One thing I've learned in my life, approaching 45, is precisely the fact that we need to give ourselves time, something that humans often don't apply to their natural rationality. We don't give ourselves time.
We don't give ourselves time when expressing judgment, when taking sides without knowing, we don't give ourselves time to offend, we don't give ourselves time for an unnatural instinct that has perhaps become an integral part of a society that runs so fast that, inevitably, it seems important to make a mark to prove we exist.
Time shows us that a song, listened to twenty years ago, gave us certain emotions, and twenty years later, it gives us different ones. We hear words in the lyrics we never heard before; we've changed, but above all, we're listening with a different awareness.

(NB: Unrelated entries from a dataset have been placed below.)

/-- **ROW 0 AS SHIFT-STABILITY, ONE LATTICE**: for `|c| ≤ 1`, `c ≠ 0`: `(δ·M ⊆ M ∧ (δ − 1)·M ⊆ c·M) ↔ (c⁻¹ • (δ − 1))·M ⊆ M`. [cite: Kottwitz1986, §3] [cite: Rogawski1990, §4.9 p. 55] -/
theorem map_le_and_level_iff_map_shift_le {c : K} (hc : c ≠ 0) (hc1 : Valued.v c ≤ 1) (δ : Matrix (Fin N) (Fin N) K) (M : Submodule 𝒪[K] (Fin N → K)) :
    (M.map ((Matrix.toLin' δ).restrictScalars 𝒪[K]) ≤ M ∧ M.map ((Matrix.toLin' (δ - 1)).restrictScalars 𝒪[K]) ≤ scaleLattice c M) ↔
      M.map ((Matrix.toLin' (c⁻¹ • (δ - 1))).restrictScalars 𝒪[K]) ≤ M := by
  refine ⟨fun h => (map_sub_one_le_scaleLattice_iff_map_shift_le hc δ M).1 h.2, fun h => ⟨map_toLin'_le_of_map_shift_le hc hc1 δ M h, ?_⟩⟩
  exact (map_sub_one_le_scaleLattice_iff_map_shift_le hc δ M).2 h

/-- **(E-0′a), SET FORM WITH A RIDING PREDICATE**: `{M | P M ∧ δ·M ⊆ M ∧ (δ−1)·M ⊆ c·M} = {M | P M ∧ (c⁻¹(δ−1))·M ⊆ M}` (`0 < |c| ≤ 1`). [cite: Kottwitz1986, §3] [cite: Rogawski1990, §4.9 p. 55] -/
theorem setOf_map_le_and_level_eq_setOf_map_shift_le (P : Submodule 𝒪[K] (Fin N → K) → Prop) {c : K} (hc : c ≠ 0) (hc1 : Valued.v c ≤ 1)
    (δ : Matrix (Fin N) (Fin N) K) :
    {M : Submodule 𝒪[K] (Fin N → K) | P M ∧ M.map ((Matrix.toLin' δ).restrictScalars 𝒪[K]) ≤ M ∧
        M.map ((Matrix.toLin' (δ - 1)).restrictScalars 𝒪[K]) ≤ scaleLattice c M} =
      {M : Submodule 𝒪[K] (Fin N → K) | P M ∧ M.map ((Matrix.toLin' (c⁻¹ • (δ - 1))).restrictScalars 𝒪[K]) ≤ M} := by
  ext M
  simp only [Set.mem_setOf_eq]
  exact and_congr_right fun _ => map_le_and_level_iff_map_shift_le hc hc1 δ M

/-- **(E-0′a) ON THE VERTICES OF TYPE `d`, COUNT FORM** (`c = ϖ`, `d = 0`: «self-dual, `δ`-stable, residually trivial» = «self-dual, `ϖ⁻¹(δ−1)`-stable»; the `GL`∕FIXED reading
`δ·M = M` is ★ law C1 `ncard_levelFixed_vertex_eq` + ★ `map_one_add_le_iff`). [cite: Jacobowitz1962, §7] [cite: Rogawski1990, §4.9 p. 55] -/
theorem ncard_vertex_map_le_and_level_eq (σ : K →+* K) (ϖ : K) (H : Matrix (Fin N) (Fin N) K) (d : ℕ) {c : K} (hc : c ≠ 0) (hc1 : Valued.v c ≤ 1)
    (δ : Matrix (Fin N) (Fin N) K) :
    {M : Submodule 𝒪[K] (Fin N → K) | IsVertexLattice σ ϖ H d M ∧ M.map ((Matrix.toLin' δ).restrictScalars 𝒪[K]) ≤ M ∧
        M.map ((Matrix.toLin' (δ - 1)).restrictScalars 𝒪[K]) ≤ scaleLattice c M}.ncard =
      {M : Submodule 𝒪[K] (Fin N → K) | IsVertexLattice σ ϖ H d M ∧ M.map ((Matrix.toLin' (c⁻¹ • (δ - 1))).restrictScalars 𝒪[K]) ≤ M}.ncard := by
  rw [setOf_map_le_and_level_eq_setOf_map_shift_le _ hc hc1 δ]

/-- **FIXED versus STABLE row 0 on the vertices of type `d`** (`γ ∈ GL_N(K)`, `0 < |c| < 1`): the ★ law-C1 set `{γ·M = M ∧ (γ−1)·M ⊆ c·M}` and the stable set `{γ·M ⊆ M ∧ (γ−1)·M ⊆ c·M}`
coincide (both equal the `c⁻¹(γ−1)`-stable vertices; directly: `γ·M + c·M = M` with `M = latt g` finitely generated and `|c| < 1` gives `γ·M = M` by Nakayama — here read off
★ law C1, whose §2 proves it by `g⁻¹γg ≡ 1 (mod c) ⇒ g⁻¹γg ∈ GL_N(𝒪)`). [cite: Kottwitz1986, §3] [cite: Serre1980Trees, Ch. II §1.1] -/
theorem setOf_vertex_mapGL_eq_and_level_eq_setOf_map_le_and_level (σ : K →+* K) (ϖ : K) (H : Matrix (Fin N) (Fin N) K) (d : ℕ) {c : K} (hc : c ≠ 0)
    (hc1 : Valued.v c < 1) (γ : GL (Fin N) K) :
    {M : Submodule 𝒪[K] (Fin N → K) | IsVertexLattice σ ϖ H d M ∧ mapGL γ M = M ∧
        M.map ((Matrix.toLin' ((γ : Matrix (Fin N) (Fin N) K) - 1)).restrictScalars 𝒪[K]) ≤ scaleLattice c M} =
      {M : Submodule 𝒪[K] (Fin N → K) | IsVertexLattice σ ϖ H d M ∧ M.map ((Matrix.toLin' (γ : Matrix (Fin N) (Fin N) K)).restrictScalars 𝒪[K]) ≤ M ∧
        M.map ((Matrix.toLin' ((γ : Matrix (Fin N) (Fin N) K) - 1)).restrictScalars 𝒪[K]) ≤ scaleLattice c M} := by
  rw [setOf_levelFixed_vertex_eq_setOf_levelShift_stable σ ϖ H d hc hc1 γ, setOf_map_le_and_level_eq_setOf_map_shift_le _ hc hc1.le]
  ext M
  simp only [Set.mem_setOf_eq, map_one_add_le_iff]

/-! ## §3 (E-0′b) THE SHIFT OF EISENSTEIN DATA `(Θ, a, b)` — pure algebra over `K` in any block-diagonal frame `φ : M₂(K) × K →ₐ[K] M_N(K)` -/

omit [Valued K ℤᵐ⁰] in
/-- The shifted element in the frame: `c⁻¹ • (φ(g, u) − 1) = φ(c⁻¹ • (g − 1), c⁻¹(u − 1))` for a unital `K`-algebra map `φ`. [cite: Rogawski1990, §4.9 p. 55] -/
theorem smul_map_sub_one_eq_map_shift (φ : (Matrix (Fin 2) (Fin 2) K × K) →ₐ[K] Matrix (Fin N) (Fin N) K) (c : K) (g : Matrix (Fin 2) (Fin 2) K) (u : K) :
    c⁻¹ • (φ (g, u) - 1) = φ (c⁻¹ • (g - 1), c⁻¹ * (u - 1)) := by
  have h : ((c⁻¹ • (g - 1), c⁻¹ * (u - 1)) : Matrix (Fin 2) (Fin 2) K × K) = c⁻¹ • ((g, u) - 1) :=
    Prod.ext (by simp) (by simp [smul_eq_mul])
  rw [h, map_smul, map_sub, map_one]

omit [Valued K ℤᵐ⁰] in
/-- The Eisenstein generator in the shifted variable: `Θ = α•1 + β•g ⇒ Θ = (α + β)•1 + (β c)•(c⁻¹ • (g − 1))` (`c ≠ 0`). [cite: Jacobowitz1962, §4] -/
theorem theta_eq_smul_one_add_smul_shift {c : K} (hc : c ≠ 0) {g Θ : Matrix (Fin 2) (Fin 2) K} {α β : K} (hΘ : Θ = α • 1 + β • g) :
    Θ = (α + β) • 1 + (β * c) • (c⁻¹ • (g - 1)) := by
  rw [hΘ, smul_smul, mul_assoc, mul_inv_cancel₀ hc, mul_one, smul_sub, add_smul]
  abel

omit [Valued K ℤᵐ⁰] in
/-- The characteristic relation in the shifted variables: `u•1 − g = a•1 + b•Θ ⇒ (c⁻¹(u − 1))•1 − c⁻¹ • (g − 1) = (c⁻¹a)•1 + (c⁻¹b)•Θ`. [cite: Jacobowitz1962, §4] -/
theorem shift_smul_one_sub_shift_eq {c : K} {g Θ : Matrix (Fin 2) (Fin 2) K} {u a b : K} (h : u • 1 - g = a • 1 + b • Θ) :
    (c⁻¹ * (u - 1)) • (1 : Matrix (Fin 2) (Fin 2) K) - c⁻¹ • (g - 1) = (c⁻¹ * a) • 1 + (c⁻¹ * b) • Θ := by
  calc (c⁻¹ * (u - 1)) • (1 : Matrix (Fin 2) (Fin 2) K) - c⁻¹ • (g - 1) = c⁻¹ • (u • 1 - g) := by module
    _ = (c⁻¹ * a) • 1 + (c⁻¹ * b) • Θ := by rw [h]; module

omit [Valued K ℤᵐ⁰] in
/-- `(c⁻¹(u − 1))•1 − c⁻¹ • (g − 1) = c⁻¹ • (u•1 − g)`, hence its determinant is `c⁻² · det(u•1 − g)` (`2 × 2`). [cite: Jacobowitz1962, §4] -/
theorem det_shift_smul_one_sub_shift (c : K) (g : Matrix (Fin 2) (Fin 2) K) (u : K) :
    ((c⁻¹ * (u - 1)) • (1 : Matrix (Fin 2) (Fin 2) K) - c⁻¹ • (g - 1)).det = c⁻¹ ^ 2 * (u • 1 - g).det := by
  have e : (c⁻¹ * (u - 1)) • (1 : Matrix (Fin 2) (Fin 2) K) - c⁻¹ • (g - 1) = c⁻¹ • (u • 1 - g) := by module
  rw [e, Matrix.det_smul, Fintype.card_fin]

/-- Valuation bookkeeping of the shift: `v(x) = v(ϖ)^n`, `2 ≤ n` ⇒ `v(ϖ⁻¹ ^ 2 · x) = v(ϖ)^(n − 2)`; `v(b) = v(ϖ)^N`, `1 ≤ N` ⇒ `v(ϖ⁻¹ b) = v(ϖ)^(N − 1)` (`ϖ ≠ 0`).
[cite: Serre1980Trees, Ch. II §1.1] -/
theorem v_inv_pow_two_mul_eq {ϖ x : K} (hϖ : ϖ ≠ 0) {n : ℕ} (hn : 2 ≤ n) (hx : Valued.v x = Valued.v ϖ ^ n) :
    Valued.v (ϖ⁻¹ ^ 2 * x) = Valued.v ϖ ^ (n - 2) := by
  have hϖ' : Valued.v ϖ ≠ 0 := (Valuation.ne_zero_iff _).2 hϖ
  obtain ⟨k, rfl⟩ := Nat.exists_eq_add_of_le hn
  rw [map_mul, map_pow, map_inv₀, hx, Nat.add_sub_cancel_left, pow_add, ← mul_assoc, inv_pow, inv_mul_cancel₀ (pow_ne_zero 2 hϖ'), one_mul]

/-- See `v_inv_pow_two_mul_eq`. [cite: Serre1980Trees, Ch. II §1.1] -/
theorem v_inv_mul_eq {ϖ b : K} (hϖ : ϖ ≠ 0) {M₀ : ℕ} (hM : 1 ≤ M₀) (hb : Valued.v b = Valued.v ϖ ^ M₀) :
    Valued.v (ϖ⁻¹ * b) = Valued.v ϖ ^ (M₀ - 1) := by
  have hϖ' : Valued.v ϖ ≠ 0 := (Valuation.ne_zero_iff _).2 hϖ
  obtain ⟨k, rfl⟩ := Nat.exists_eq_add_of_le hM
  rw [map_mul, map_inv₀, hb, Nat.add_sub_cancel_left, pow_add, pow_one, ← mul_assoc, inv_mul_cancel₀ hϖ', one_mul]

I strongly believe, it's true, that things happen as they're meant to, there's no alternative of “if I had done things differently”, but applying this to violence would be a groundless justification.
Give yourselves time, everything ends, everything changes, we are not what we were yesterday, not even a little, but we can and must do it by metabolizing experiences, we are here to learn, that's life.
Violence kills people, kills dreams, kills history, kills time, no one wins.
Give yourselves time.
In my life, I've also encountered the other monster, the silent one that lives inside us... and I want to tell you about it...
I lost my aunt Annalisa, a 46-year-old smile extinguished by a tumor that started in her breast and spread to her brain.
I remember every steps in the parking lot, in the corridors of the oncology hospital; If I close my eyes I remember the route to that room by heart.
But I don't remember the pain; I've focused the memory imprinted on my soul and memory, of my aunt who, to the doctor's therapeutic proposals, when we said “Aunt, we have to try”, replied “yes, dear, let's try”, with a smile as big as the world.
Over the years, I've been a guest at events where women who had won their battle were present, I've heard them speak, sometimes parade in clothes among the people, I've seen giants who bore the scars of the battle, proud to have won the war.
Each of them, without knowing it, with every word and every step while parading, gave me a bit of victory even where there was apparently a tragic defeat.
I will always be a silent fan of those who fought their battle, those who lost and those who won bear the same mark, in the commitment to look to a future where the great evil will be defeated by human beings.